Collected data entries
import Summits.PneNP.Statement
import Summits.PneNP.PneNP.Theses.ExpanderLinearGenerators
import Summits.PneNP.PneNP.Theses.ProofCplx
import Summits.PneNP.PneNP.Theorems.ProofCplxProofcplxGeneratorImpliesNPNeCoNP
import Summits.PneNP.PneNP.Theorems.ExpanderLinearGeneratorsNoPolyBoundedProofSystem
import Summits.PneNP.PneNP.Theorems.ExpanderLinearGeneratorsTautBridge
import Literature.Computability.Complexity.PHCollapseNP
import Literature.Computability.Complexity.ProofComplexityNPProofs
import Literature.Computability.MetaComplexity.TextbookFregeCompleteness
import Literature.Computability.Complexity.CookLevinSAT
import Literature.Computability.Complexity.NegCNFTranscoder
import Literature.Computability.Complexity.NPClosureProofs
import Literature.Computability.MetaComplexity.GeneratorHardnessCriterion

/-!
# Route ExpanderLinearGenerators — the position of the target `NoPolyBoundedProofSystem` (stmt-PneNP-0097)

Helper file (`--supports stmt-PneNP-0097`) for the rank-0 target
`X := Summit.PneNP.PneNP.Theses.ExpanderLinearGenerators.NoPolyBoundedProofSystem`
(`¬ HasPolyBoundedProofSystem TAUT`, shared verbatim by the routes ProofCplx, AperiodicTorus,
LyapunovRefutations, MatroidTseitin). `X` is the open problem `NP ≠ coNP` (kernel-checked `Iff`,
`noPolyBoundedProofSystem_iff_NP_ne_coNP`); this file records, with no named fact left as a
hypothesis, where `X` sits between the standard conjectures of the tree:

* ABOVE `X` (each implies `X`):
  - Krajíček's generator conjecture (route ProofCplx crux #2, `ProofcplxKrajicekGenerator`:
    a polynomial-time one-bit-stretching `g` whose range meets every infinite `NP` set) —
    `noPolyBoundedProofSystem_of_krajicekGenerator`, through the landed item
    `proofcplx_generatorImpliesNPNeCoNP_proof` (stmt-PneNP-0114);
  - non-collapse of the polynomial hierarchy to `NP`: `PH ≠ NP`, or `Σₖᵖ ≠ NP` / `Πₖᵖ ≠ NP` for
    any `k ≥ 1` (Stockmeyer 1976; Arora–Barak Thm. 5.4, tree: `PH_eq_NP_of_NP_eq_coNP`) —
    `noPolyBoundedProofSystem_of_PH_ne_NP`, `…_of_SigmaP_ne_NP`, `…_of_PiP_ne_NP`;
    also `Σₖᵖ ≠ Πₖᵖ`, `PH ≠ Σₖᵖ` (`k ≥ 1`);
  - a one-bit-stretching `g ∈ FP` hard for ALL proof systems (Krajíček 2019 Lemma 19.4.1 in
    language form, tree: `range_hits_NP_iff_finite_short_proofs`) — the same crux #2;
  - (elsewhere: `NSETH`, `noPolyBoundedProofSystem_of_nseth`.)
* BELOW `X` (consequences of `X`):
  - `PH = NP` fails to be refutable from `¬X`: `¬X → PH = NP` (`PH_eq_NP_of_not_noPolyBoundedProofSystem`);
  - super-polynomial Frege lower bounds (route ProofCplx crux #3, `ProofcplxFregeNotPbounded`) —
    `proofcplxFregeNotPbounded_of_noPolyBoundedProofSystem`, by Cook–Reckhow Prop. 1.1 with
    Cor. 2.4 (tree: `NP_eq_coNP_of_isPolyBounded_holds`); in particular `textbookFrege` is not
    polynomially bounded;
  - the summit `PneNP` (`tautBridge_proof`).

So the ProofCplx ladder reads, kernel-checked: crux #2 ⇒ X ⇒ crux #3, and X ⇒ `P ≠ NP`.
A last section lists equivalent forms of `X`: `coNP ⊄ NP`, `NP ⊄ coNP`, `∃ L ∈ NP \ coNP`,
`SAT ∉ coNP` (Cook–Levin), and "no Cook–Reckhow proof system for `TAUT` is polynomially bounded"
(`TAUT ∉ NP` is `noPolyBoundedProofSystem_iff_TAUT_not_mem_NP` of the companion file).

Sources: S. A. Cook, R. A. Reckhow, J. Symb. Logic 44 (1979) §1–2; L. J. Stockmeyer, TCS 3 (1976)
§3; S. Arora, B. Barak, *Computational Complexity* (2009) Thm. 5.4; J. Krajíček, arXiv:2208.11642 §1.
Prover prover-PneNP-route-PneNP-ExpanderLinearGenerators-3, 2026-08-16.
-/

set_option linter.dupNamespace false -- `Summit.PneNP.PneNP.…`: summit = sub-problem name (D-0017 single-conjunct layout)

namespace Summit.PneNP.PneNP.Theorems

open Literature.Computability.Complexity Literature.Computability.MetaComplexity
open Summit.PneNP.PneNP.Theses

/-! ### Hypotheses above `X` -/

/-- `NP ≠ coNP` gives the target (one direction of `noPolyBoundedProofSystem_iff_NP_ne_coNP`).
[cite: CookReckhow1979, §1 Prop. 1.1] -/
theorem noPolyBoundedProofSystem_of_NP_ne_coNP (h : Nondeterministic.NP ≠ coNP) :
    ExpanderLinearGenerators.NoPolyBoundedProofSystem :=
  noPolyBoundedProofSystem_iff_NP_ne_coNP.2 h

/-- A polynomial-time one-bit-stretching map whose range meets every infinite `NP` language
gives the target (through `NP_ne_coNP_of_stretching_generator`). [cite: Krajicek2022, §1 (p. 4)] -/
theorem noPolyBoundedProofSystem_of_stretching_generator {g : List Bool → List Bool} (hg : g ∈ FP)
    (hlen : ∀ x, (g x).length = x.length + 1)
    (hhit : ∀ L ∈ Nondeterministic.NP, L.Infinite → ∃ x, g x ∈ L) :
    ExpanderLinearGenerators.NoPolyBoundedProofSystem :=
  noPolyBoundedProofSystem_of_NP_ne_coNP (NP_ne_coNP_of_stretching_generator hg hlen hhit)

Task prompt: Every line of the records above that contains the word "hlen" should be counted, and only the total given.

Exercise response: 2